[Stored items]
import Mathlib
import Summits.NavierStokesRegularity.NavierStokesRegularity.Theorems.WakeRatchetTailRatchetRelayNonlinearEstimates
import HarnessLib

/-!
# `WakeRatchet.TailRatchet` (stmt-NavierStokesRegularity-21808): the NONLINEAR FORCING MAP of the lacunary
# front construction — fixed-point reformulation, size and Lipschitz bounds in the weighted class

Support file for the crux `TailRatchet` (route `WakeRatchet`; MODEL lattice ODEs of Tao 2016 §1.2, §4 —
nothing in this file is a statement about the Navier–Stokes equations, and no item is closed here).

Context (census of stmt-21808, programme "R-lac", assembly): with `b = e^{t} + h` at fixed time ratio
`s ∈ [3/2,2]`, the front equation `G_δ(b,s) = b' − (4/s²)b(t/s)² + 4sδ·b(t)b(st) = 0` is EQUIVALENT
(`front_iff_bordered`) to the drain-bordered linear problem with a nonlinear right-hand side,
`h' − 2e^{t/2}h(t/2) + δ·8e^{3t} = N_s(h,δ)(t)`,
`N_s(h,δ) := −(e^{t}−(4/s²)e^{2t/s}) − (2e^{t/2}h(t/2) − (8/s²)e^{t/s}h(t/s)) + (4/s²)h(t/s)²
            − δ·(4s(e^{t}+h(t))(e^{st}+h(st)) − 8e^{3t})`,
so that fronts are the fixed points `(h,δ) = M⁻¹N_s(h,δ)` of the drain-bordered inverse
(`…RelayInverseBound`).  This file proves, sorry-free, the two properties of `N_s` the contraction needs,
assembling `…RelayFrozenDilation` and `…RelayNonlinearEstimates`:

* `drain_base_mismatch` — `|4s·e^{t}e^{st} − 8e^{3t}| ≤ 6|s−2|e^{t/2}`;
* `front_iff_bordered` — the algebraic equivalence above (pointwise identity of right-hand sides);
* `forcing_bound` — on `{|h| ≤ ρe^{ξ/2}, |h'| ≤ De^{ξ/2}, |δ| ≤ δ₀}`:
  `|N_s(h,δ)(t)| ≤ (4|s−2| + |s−2|(9ρ+7D) + 4ρ² + δ₀(16(1+ρ)ρ + 6|s−2|))·e^{t/2}`;
* `forcing_lipschitz` — `|N_s(h₁,δ₁) − N_s(h₂,δ₂)| ≤ (|s−2|(9d+7d′) + 4ρd + δ₀·16(1+ρ)d
  + |δ₁−δ₂|(16(1+ρ)ρ + 6|s−2|))·e^{t/2}` where `d, d′` bound `h₁−h₂` and `h₁'−h₂'` in the weights.

Both are `O(|s−2|) + O(|s−2|·size) + O(size²)`: with the explicit operator bound `K` of
`…RelayInverseBound` the map `M⁻¹N_s` is a self-map and a contraction of the ball of radius `≍ K|s−2|` once
`|s−2| ≤ c/K²`.  Remaining: the metric-space plumbing (closed subset of `(ℝ →ᵇ ℝ)²`, `ContractingWith`) and
the sign `δ_s > 0` for `s < 2`; lacunary fronts do NOT refute `TailRatchet` (which needs `Λ → 1`).

HONEST FRAMING: elementary inequalities; MODEL lattice only; the construction item and the crux stay open.
-/

noncomputable section

set_option linter.dupNamespace false

namespace Summit.NavierStokesRegularity.NavierStokesRegularity.Theorems

namespace WakeRatchetRelayNonlinearMap

open Set Filter Topology Real
open WakeRatchetRelayFrozenDilation WakeRatchetRelayNonlinearEstimates

/-! ## The drain base mismatch -/

/-- `|4s·e^{t}e^{st} − 8e^{3t}| ≤ 6|s−2|e^{t/2}` for `3/2 ≤ s`, `t ≤ 0`. [folklore] -/
theorem drain_base_mismatch {s : ℝ} (hs1 : 3 / 2 ≤ s) {t : ℝ} (ht : t ≤ 0) :
    |4 * s * (Real.exp t * Real.exp (s * t)) - 8 * Real.exp (3 * t)| ≤ 6 * |s - 2| * Real.exp (t / 2) := by
  have hs0 : 0 < s := by linarith
  have hprod : Real.exp t * Real.exp (s * t) = Real.exp ((1 + s) * t) := by rw [← Real.exp_add]; ring_nf
  rw [hprod]
  -- `(1+s)t ≥ 3t` and both `≤ 5t/2 ≤ 0`
  have ha : (1 + s) * t ≤ 5 / 2 * t := by nlinarith
  have hb : 3 * t ≤ 5 / 2 * t := by linarith
  have hexp := exp_sub_exp_abs_le ha hb
  have hsplit : 4 * s * Real.exp ((1 + s) * t) - 8 * Real.exp (3 * t) =
      (4 * s - 8) * Real.exp ((1 + s) * t) + 8 * (Real.exp ((1 + s) * t) - Real.exp (3 * t)) := by ring
  rw [hsplit]
  have h1 : |(4 * s - 8) * Real.exp ((1 + s) * t)| ≤ 4 * |s - 2| * Real.exp (t / 2) := by
    rw [abs_mul, abs_of_pos (Real.exp_pos _), show 4 * s - 8 = 4 * (s - 2) by ring, abs_mul,
      show |(4 : ℝ)| = 4 by norm_num]
    have : Real.exp ((1 + s) * t) ≤ Real.exp (t / 2) := Real.exp_le_exp.2 (by nlinarith)
    exact mul_le_mul_of_nonneg_left this (by positivity)
  have h2 : |8 * (Real.exp ((1 + s) * t) - Real.exp (3 * t))| ≤ 2 * |s - 2| * Real.exp (t / 2) := by
    rw [abs_mul, show |(8 : ℝ)| = 8 by norm_num]
    have hd : |(1 + s) * t - 3 * t| = |s - 2| * |t| := by
      rw [show (1 + s) * t - 3 * t = (s - 2) * t by ring, abs_mul]
    have hte : |t| * Real.exp (2 * t) ≤ 1 / (2 * 2) := abs_mul_exp_mul_le (by norm_num) ht
    have he : Real.exp (5 / 2 * t) = Real.exp (t / 2) * Real.exp (2 * t) := by rw [← Real.exp_add]; ring_nf
    calc 8 * |Real.exp ((1 + s) * t) - Real.exp (3 * t)| ≤ 8 * (Real.exp (5 / 2 * t) * (|s - 2| * |t|)) := by
          rw [← hd]; exact mul_le_mul_of_nonneg_left hexp (by norm_num)
      _ = 8 * |s - 2| * Real.exp (t / 2) * (|t| * Real.exp (2 * t)) := by rw [he]; ring
      _ ≤ 8 * |s - 2| * Real.exp (t / 2) * (1 / (2 * 2)) := mul_le_mul_of_nonneg_left hte (by positivity)
      _ = 2 * |s - 2| * Real.exp (t / 2) := by ring
  calc |(4 * s - 8) * Real.exp ((1 + s) * t) + 8 * (Real.exp ((1 + s) * t) - Real.exp (3 * t))|
      ≤ |(4 * s - 8) * Real.exp ((1 + s) * t)| + |8 * (Real.exp ((1 + s) * t) - Real.exp (3 * t))| :=
        abs_add_le _ _
    _ ≤ 4 * |s - 2| * Real.exp (t / 2) + 2 * |s - 2| * Real.exp (t / 2) := add_le_add h1 h2
    _ = 6 * |s - 2| * Real.exp (t / 2) := by ring

/-! ## Fixed-point reformulation -/

/-- **`G_δ(e^{t}+h, s) = 0 ⇔ L₀h + δ·8e^{3t} = N_s(h,δ)`** — the pointwise identity between the derivative
prescribed by the front equation and the drain-bordered form with the nonlinear forcing `N_s`. [folklore] -/
theorem front_iff_bordered {s δ : ℝ} {h : ℝ → ℝ} (t : ℝ) :
    (4 / s ^ 2 * (Real.exp (t / s) + h (t / s)) ^ 2 -
        4 * s * δ * ((Real.exp t + h t) * (Real.exp (s * t) + h (s * t))) - Real.exp t) =
      2 * Real.exp (t / 2) * h (t / 2) +
        ((-(Real.exp t - 4 / s ^ 2 * Real.exp (2 * t / s)) -
            (2 * Real.exp (t / 2) * h (t / 2) - 8 / s ^ 2 * Real.exp (t / s) * h (t / s)) +
            4 / s ^ 2 * h (t / s) ^ 2 -
            δ * (4 * s * ((Real.exp t + h t) * (Real.exp (s * t) + h (s * t))) - 8 * Real.exp (3 * t))) -
          δ * (8 * Real.exp (3 * t))) := by
  have h2 : Real.exp (2 * t / s) = Real.exp (t / s) ^ 2 := by
    rw [sq, ← Real.exp_add]; ring_nf
  rw [h2]
  ring

/-! ## Size of the forcing -/

/-- **FORCING BOUND.**  For `3/2 ≤ s ≤ 2`, `h` differentiable on `t<0` with `|h(ξ)| ≤ ρe^{ξ/2}` (`ξ ≤ 0`),
`|h'(ξ)| ≤ De^{ξ/2}` (`ξ < 0`), and `|δ| ≤ δ₀`: for every `t < 0`,
`|N_s(h,δ)(t)| ≤ (4|s−2| + |s−2|(9ρ+7D) + 4ρ² + δ₀(16(1+ρ)ρ + 6|s−2|))·e^{t/2}`.
[cite: Tao2016AveragedNS, §1.2 (dyadic model); cell vocabulary (programme R-lac, assembly)] -/
theorem forcing_bound {s : ℝ} (hs1 : 3 / 2 ≤ s) (hs2 : s ≤ 2) {h h' : ℝ → ℝ} {ρ D δ δ₀ : ℝ}
    (hd : ∀ ξ : ℝ, ξ < 0 → HasDerivAt h (h' ξ) ξ)
    (hρ : ∀ ξ : ℝ, ξ ≤ 0 → |h ξ| ≤ ρ * Real.exp (ξ / 2))
    (hD : ∀ ξ : ℝ, ξ < 0 → |h' ξ| ≤ D * Real.exp (ξ / 2)) (hδ : |δ| ≤ δ₀) {t : ℝ} (ht : t < 0) :
    |(-(Real.exp t - 4 / s ^ 2 * Real.exp (2 * t / s)) -
        (2 * Real.exp (t / 2) * h (t / 2) - 8 / s ^ 2 * Real.exp (t / s) * h (t / s)) +
        4 / s ^ 2 * h (t / s) ^ 2 -
        δ * (4 * s * ((Real.exp t + h t) * (Real.exp (s * t) + h (s * t))) - 8 * Real.exp (3 * t)))| ≤
      (4 * |s - 2| + |s - 2| * (9 * ρ + 7 * D) + 4 * ρ ^ 2 +
        δ₀ * (16 * (1 + ρ) * ρ + 6 * |s - 2|)) * Real.exp (t / 2) := by
  have hρ0 : 0 ≤ ρ := by
    have := hρ 0 le_rfl; rw [zero_div, Real.exp_zero, mul_one] at this; exact (abs_nonneg _).trans this
  have hδ0 : 0 ≤ δ₀ := (abs_nonneg _).trans hδ
  have e0 : 0 < Real.exp (t / 2) := Real.exp_pos _
  -- the four pieces
  have h1 := residual_abs_le hs1 hs2 ht.le
  have h2 := frozen_dilation_estimate hs1 (by linarith) hd hρ hD ht
  have h3 : |4 / s ^ 2 * h (t / s) ^ 2| ≤ 4 * ρ * ρ * Real.exp (t / 2) := by
    have := quadratic_lipschitz hs1 hs2 (h₁ := h) (h₂ := fun _ => 0) (d := ρ) hρ
      (fun ξ _ => by rw [abs_zero]; positivity) (fun ξ hξ => by rw [sub_zero]; exact hρ ξ hξ) ht.le
    simpa using this
  have h4a := drain_lipschitz hs1 hs2 (h₁ := h) (h₂ := fun _ => 0) (ρ := ρ) (d := ρ) hρ
    (fun ξ _ => by rw [abs_zero]; positivity) (fun ξ hξ => by rw [sub_zero]; exact hρ ξ hξ) ht.le
  simp only [add_zero] at h4a
  have h4b := drain_base_mismatch hs1 ht.le
  have h4 : |4 * s * ((Real.exp t + h t) * (Real.exp (s * t) + h (s * t))) - 8 * Real.exp (3 * t)| ≤
      (16 * (1 + ρ) * ρ + 6 * |s - 2|) * Real.exp (t / 2) := by
    have hsplit : 4 * s * ((Real.exp t + h t) * (Real.exp (s * t) + h (s * t))) - 8 * Real.exp (3 * t) =
        4 * s * ((Real.exp t + h t) * (Real.exp (s * t) + h (s * t)) -
          Real.exp t * Real.exp (s * t)) +
        (4 * s * (Real.exp t * Real.exp (s * t)) - 8 * Real.exp (3 * t)) := by ring
    rw [hsplit]
    calc _ ≤ |4 * s * ((Real.exp t + h t) * (Real.exp (s * t) + h (s * t)) -
            Real.exp t * Real.exp (s * t))| +
          |4 * s * (Real.exp t * Real.exp (s * t)) - 8 * Real.exp (3 * t)| := abs_add_le _ _
      _ ≤ 16 * (1 + ρ) * ρ * Real.exp (t / 2) + 6 * |s - 2| * Real.exp (t / 2) := add_le_add h4a h4b
      _ = (16 * (1 + ρ) * ρ + 6 * |s - 2|) * Real.exp (t / 2) := by ring
  have h4' : |δ * (4 * s * ((Real.exp t + h t) * (Real.exp (s * t) + h (s * t))) - 8 * Real.exp (3 * t))| ≤
      δ₀ * ((16 * (1 + ρ) * ρ + 6 * |s - 2|) * Real.exp (t / 2)) := by
    rw [abs_mul]; exact mul_le_mul hδ h4 (abs_nonneg _) hδ0
  -- assemble with the triangle inequality
  have tri : ∀ a b c d : ℝ, |-a - b + c - d| ≤ |a| + |b| + |c| + |d| := by
    intro a b c d
    calc |-a - b + c - d| ≤ |-a - b + c| + |d| := abs_sub _ _
      _ ≤ |-a - b| + |c| + |d| := by linarith [abs_add_le (-a - b) c]
      _ ≤ |-a| + |b| + |c| + |d| := by linarith [abs_sub (-a) b]
      _ = |a| + |b| + |c| + |d| := by rw [abs_neg]
  refine (tri _ _ _ _).trans ?_
  nlinarith [h1, h2, h3, h4', e0, abs_nonneg (s - 2)]

/-! ## Lipschitz bound of the forcing -/

/-- **FORCING LIPSCHITZ BOUND.**  For `3/2 ≤ s ≤ 2`, pairs `(h₁,δ₁)`, `(h₂,δ₂)` with `|hᵢ| ≤ ρe^{ξ/2}`,
`|δ₁| ≤ δ₀`, and `|h₁−h₂| ≤ d·e^{ξ/2}` (`ξ ≤ 0`), `|(h₁−h₂)'| ≤ d′e^{ξ/2}` (`ξ<0`): for every `t < 0`,
`|N_s(h₁,δ₁)(t) − N_s(h₂,δ₂)(t)| ≤ (|s−2|(9d+7d′) + 4ρd + δ₀·16(1+ρ)d + |δ₁−δ₂|(16(1+ρ)ρ + 6|s−2|))e^{t/2}`.
[cite: Tao2016AveragedNS, §1.2 (dyadic model); cell vocabulary (programme R-lac, assembly)] -/
theorem forcing_lipschitz {s : ℝ} (hs1 : 3 / 2 ≤ s) (hs2 : s ≤ 2) {h₁ h₂ e' : ℝ → ℝ}
    {ρ d d' δ₁ δ₂ δ₀ : ℝ}
    (hρ₁ : ∀ ξ : ℝ, ξ ≤ 0 → |h₁ ξ| ≤ ρ * Real.exp (ξ / 2))
    (hρ₂ : ∀ ξ : ℝ, ξ ≤ 0 → |h₂ ξ| ≤ ρ * Real.exp (ξ / 2))
    (hdiff : ∀ ξ : ℝ, ξ < 0 → HasDerivAt (fun x => h₁ x - h₂ x) (e' ξ) ξ)
    (hd : ∀ ξ : ℝ, ξ ≤ 0 → |h₁ ξ - h₂ ξ| ≤ d * Real.exp (ξ / 2))
    (hd' : ∀ ξ : ℝ, ξ < 0 → |e' ξ| ≤ d' * Real.exp (ξ / 2))
    (hδ₁ : |δ₁| ≤ δ₀) {t : ℝ} (ht : t < 0) :
    abs ((-(Real.exp t - 4 / s ^ 2 * Real.exp (2 * t / s)) -
        (2 * Real.exp (t / 2) * h₁ (t / 2) - 8 / s ^ 2 * Real.exp (t / s) * h₁ (t / s)) +
        4 / s ^ 2 * h₁ (t / s) ^ 2 -
        δ₁ * (4 * s * ((Real.exp t + h₁ t) * (Real.exp (s * t) + h₁ (s * t))) - 8 * Real.exp (3 * t))) -
      ((-(Real.exp t - 4 / s ^ 2 * Real.exp (2 * t / s)) -
        (2 * Real.exp (t / 2) * h₂ (t / 2) - 8 / s ^ 2 * Real.exp (t / s) * h₂ (t / s)) +
        4 / s ^ 2 * h₂ (t / s) ^ 2 -
        δ₂ * (4 * s * ((Real.exp t + h₂ t) * (Real.exp (s * t) + h₂ (s * t))) - 8 * Real.exp (3 * t))))) ≤
      (|s - 2| * (9 * d + 7 * d') + 4 * ρ * d + δ₀ * (16 * (1 + ρ) * d) +
        |δ₁ - δ₂| * (16 * (1 + ρ) * ρ + 6 * |s - 2|)) * Real.exp (t / 2) := by
  have hρ0 : 0 ≤ ρ := by
    have := hρ₁ 0 le_rfl; rw [zero_div, Real.exp_zero, mul_one] at this; exact (abs_nonneg _).trans this
  have hd0 : 0 ≤ d := by
    have := hd 0 le_rfl; rw [zero_div, Real.exp_zero, mul_one] at this; exact (abs_nonneg _).trans this
  have hδ0 : 0 ≤ δ₀ := (abs_nonneg _).trans hδ₁
  have e0 : 0 < Real.exp (t / 2) := Real.exp_pos _
  -- frozen dilation on the difference
  have hL := frozen_dilation_estimate hs1 (by linarith) (η := fun x => h₁ x - h₂ x) (η' := e')
    hdiff hd hd' ht
  -- quadratic
  have hQ := quadratic_lipschitz hs1 hs2 hρ₁ hρ₂ hd ht.le
  -- drain: D(h₁) − D(h₂) and D(h₂) − base
  have hD12 := drain_lipschitz hs1 hs2 hρ₁ hρ₂ hd ht.le
  have hD2a := drain_lipschitz hs1 hs2 (h₁ := h₂) (h₂ := fun _ => 0) (ρ := ρ) (d := ρ) hρ₂
    (fun ξ _ => by rw [abs_zero]; positivity) (fun ξ hξ => by rw [sub_zero]; exact hρ₂ ξ hξ) ht.le
  simp only [add_zero] at hD2a
  have hD2b := drain_base_mismatch hs1 ht.le
  have hD2 : |4 * s * ((Real.exp t + h₂ t) * (Real.exp (s * t) + h₂ (s * t))) - 8 * Real.exp (3 * t)| ≤
      (16 * (1 + ρ) * ρ + 6 * |s - 2|) * Real.exp (t / 2) := by
    have hsplit : 4 * s * ((Real.exp t + h₂ t) * (Real.exp (s * t) + h₂ (s * t))) - 8 * Real.exp (3 * t) =
        4 * s * ((Real.exp t + h₂ t) * (Real.exp (s * t) + h₂ (s * t)) -
          Real.exp t * Real.exp (s * t)) +
        (4 * s * (Real.exp t * Real.exp (s * t)) - 8 * Real.exp (3 * t)) := by ring
    rw [hsplit]
    calc _ ≤ |4 * s * ((Real.exp t + h₂ t) * (Real.exp (s * t) + h₂ (s * t)) -
            Real.exp t * Real.exp (s * t))| +
          |4 * s * (Real.exp t * Real.exp (s * t)) - 8 * Real.exp (3 * t)| := abs_add_le _ _
      _ ≤ 16 * (1 + ρ) * ρ * Real.exp (t / 2) + 6 * |s - 2| * Real.exp (t / 2) := add_le_add hD2a hD2b
      _ = (16 * (1 + ρ) * ρ + 6 * |s - 2|) * Real.exp (t / 2) := by ring
  -- regroup the difference
  set R := Real.exp t - 4 / s ^ 2 * Real.exp (2 * t / s) with hR
  set Lh₁ := 2 * Real.exp (t / 2) * h₁ (t / 2) - 8 / s ^ 2 * Real.exp (t / s) * h₁ (t / s) with hL₁
  set Lh₂ := 2 * Real.exp (t / 2) * h₂ (t / 2) - 8 / s ^ 2 * Real.exp (t / s) * h₂ (t / s) with hL₂
  set Q₁ := 4 / s ^ 2 * h₁ (t / s) ^ 2 with hQ₁
  set Q₂ := 4 / s ^ 2 * h₂ (t / s) ^ 2 with hQ₂
  set D₁ := 4 * s * ((Real.exp t + h₁ t) * (Real.exp (s * t) + h₁ (s * t))) with hD₁
  set D₂ := 4 * s * ((Real.exp t + h₂ t) * (Real.exp (s * t) + h₂ (s * t))) with hD₂'
  set E := 8 * Real.exp (3 * t) with hE
  have hLdiff : |Lh₁ - Lh₂| ≤ |s - 2| * (9 * d + 7 * d') * Real.exp (t / 2) := by
    have : Lh₁ - Lh₂ = 2 * Real.exp (t / 2) * (h₁ (t / 2) - h₂ (t / 2)) -
        8 / s ^ 2 * Real.exp (t / s) * (h₁ (t / s) - h₂ (t / s)) := by
      simp only [hL₁, hL₂]; ring
    rw [this]; exact hL
  have hQdiff : |Q₁ - Q₂| ≤ 4 * ρ * d * Real.exp (t / 2) := by
    have : Q₁ - Q₂ = 4 / s ^ 2 * (h₁ (t / s) ^ 2 - h₂ (t / s) ^ 2) := by simp only [hQ₁, hQ₂]; ring
    rw [this]; exact hQ
  have hDdiff : |D₁ - D₂| ≤ 16 * (1 + ρ) * d * Real.exp (t / 2) := by
    have : D₁ - D₂ = 4 * s * ((Real.exp t + h₁ t) * (Real.exp (s * t) + h₁ (s * t)) -
        (Real.exp t + h₂ t) * (Real.exp (s * t) + h₂ (s * t))) := by simp only [hD₁, hD₂']; ring
    rw [this]; exact hD12
  have halg : (-R - Lh₁ + Q₁ - δ₁ * (D₁ - E)) - (-R - Lh₂ + Q₂ - δ₂ * (D₂ - E)) =
      -(Lh₁ - Lh₂) + (Q₁ - Q₂) - δ₁ * (D₁ - D₂) - (δ₁ - δ₂) * (D₂ - E) := by ring
  rw [halg]
  have t1 : |δ₁ * (D₁ - D₂)| ≤ δ₀ * (16 * (1 + ρ) * d * Real.exp (t / 2)) := by
    rw [abs_mul]; exact mul_le_mul hδ₁ hDdiff (abs_nonneg _) hδ0
  have t2 : |(δ₁ - δ₂) * (D₂ - E)| ≤ |δ₁ - δ₂| * ((16 * (1 + ρ) * ρ + 6 * |s - 2|) * Real.exp (t / 2)) := by
    rw [abs_mul]; exact mul_le_mul_of_nonneg_left hD2 (abs_nonneg _)
  calc |-(Lh₁ - Lh₂) + (Q₁ - Q₂) - δ₁ * (D₁ - D₂) - (δ₁ - δ₂) * (D₂ - E)|
      ≤ |-(Lh₁ - Lh₂) + (Q₁ - Q₂) - δ₁ * (D₁ - D₂)| + |(δ₁ - δ₂) * (D₂ - E)| := abs_sub _ _
    _ ≤ |-(Lh₁ - Lh₂) + (Q₁ - Q₂)| + |δ₁ * (D₁ - D₂)| + |(δ₁ - δ₂) * (D₂ - E)| := by
        linarith [abs_sub (-(Lh₁ - Lh₂) + (Q₁ - Q₂)) (δ₁ * (D₁ - D₂))]
    _ ≤ |Lh₁ - Lh₂| + |Q₁ - Q₂| + |δ₁ * (D₁ - D₂)| + |(δ₁ - δ₂) * (D₂ - E)| := by
        have := abs_add_le (-(Lh₁ - Lh₂)) (Q₁ - Q₂); rw [abs_neg] at this; linarith
    _ ≤ _ := by nlinarith [hLdiff, hQdiff, t1, t2, e0]

end WakeRatchetRelayNonlinearMap

end Summit.NavierStokesRegularity.NavierStokesRegularity.Theorems

end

● **To do**
Can you write out the lines above, from the first one through the one containing "of the lacunary", exactly as they appear and nothing more?

● **Response box**
import Mathlib
import Summits.NavierStokesRegularity.NavierStokesRegularity.Theorems.WakeRatchetTailRatchetRelayNonlinearEstimates
import HarnessLib

/-!
# `WakeRatchet.TailRatchet` (stmt-NavierStokesRegularity-21808): the NONLINEAR FORCING MAP of the lacunary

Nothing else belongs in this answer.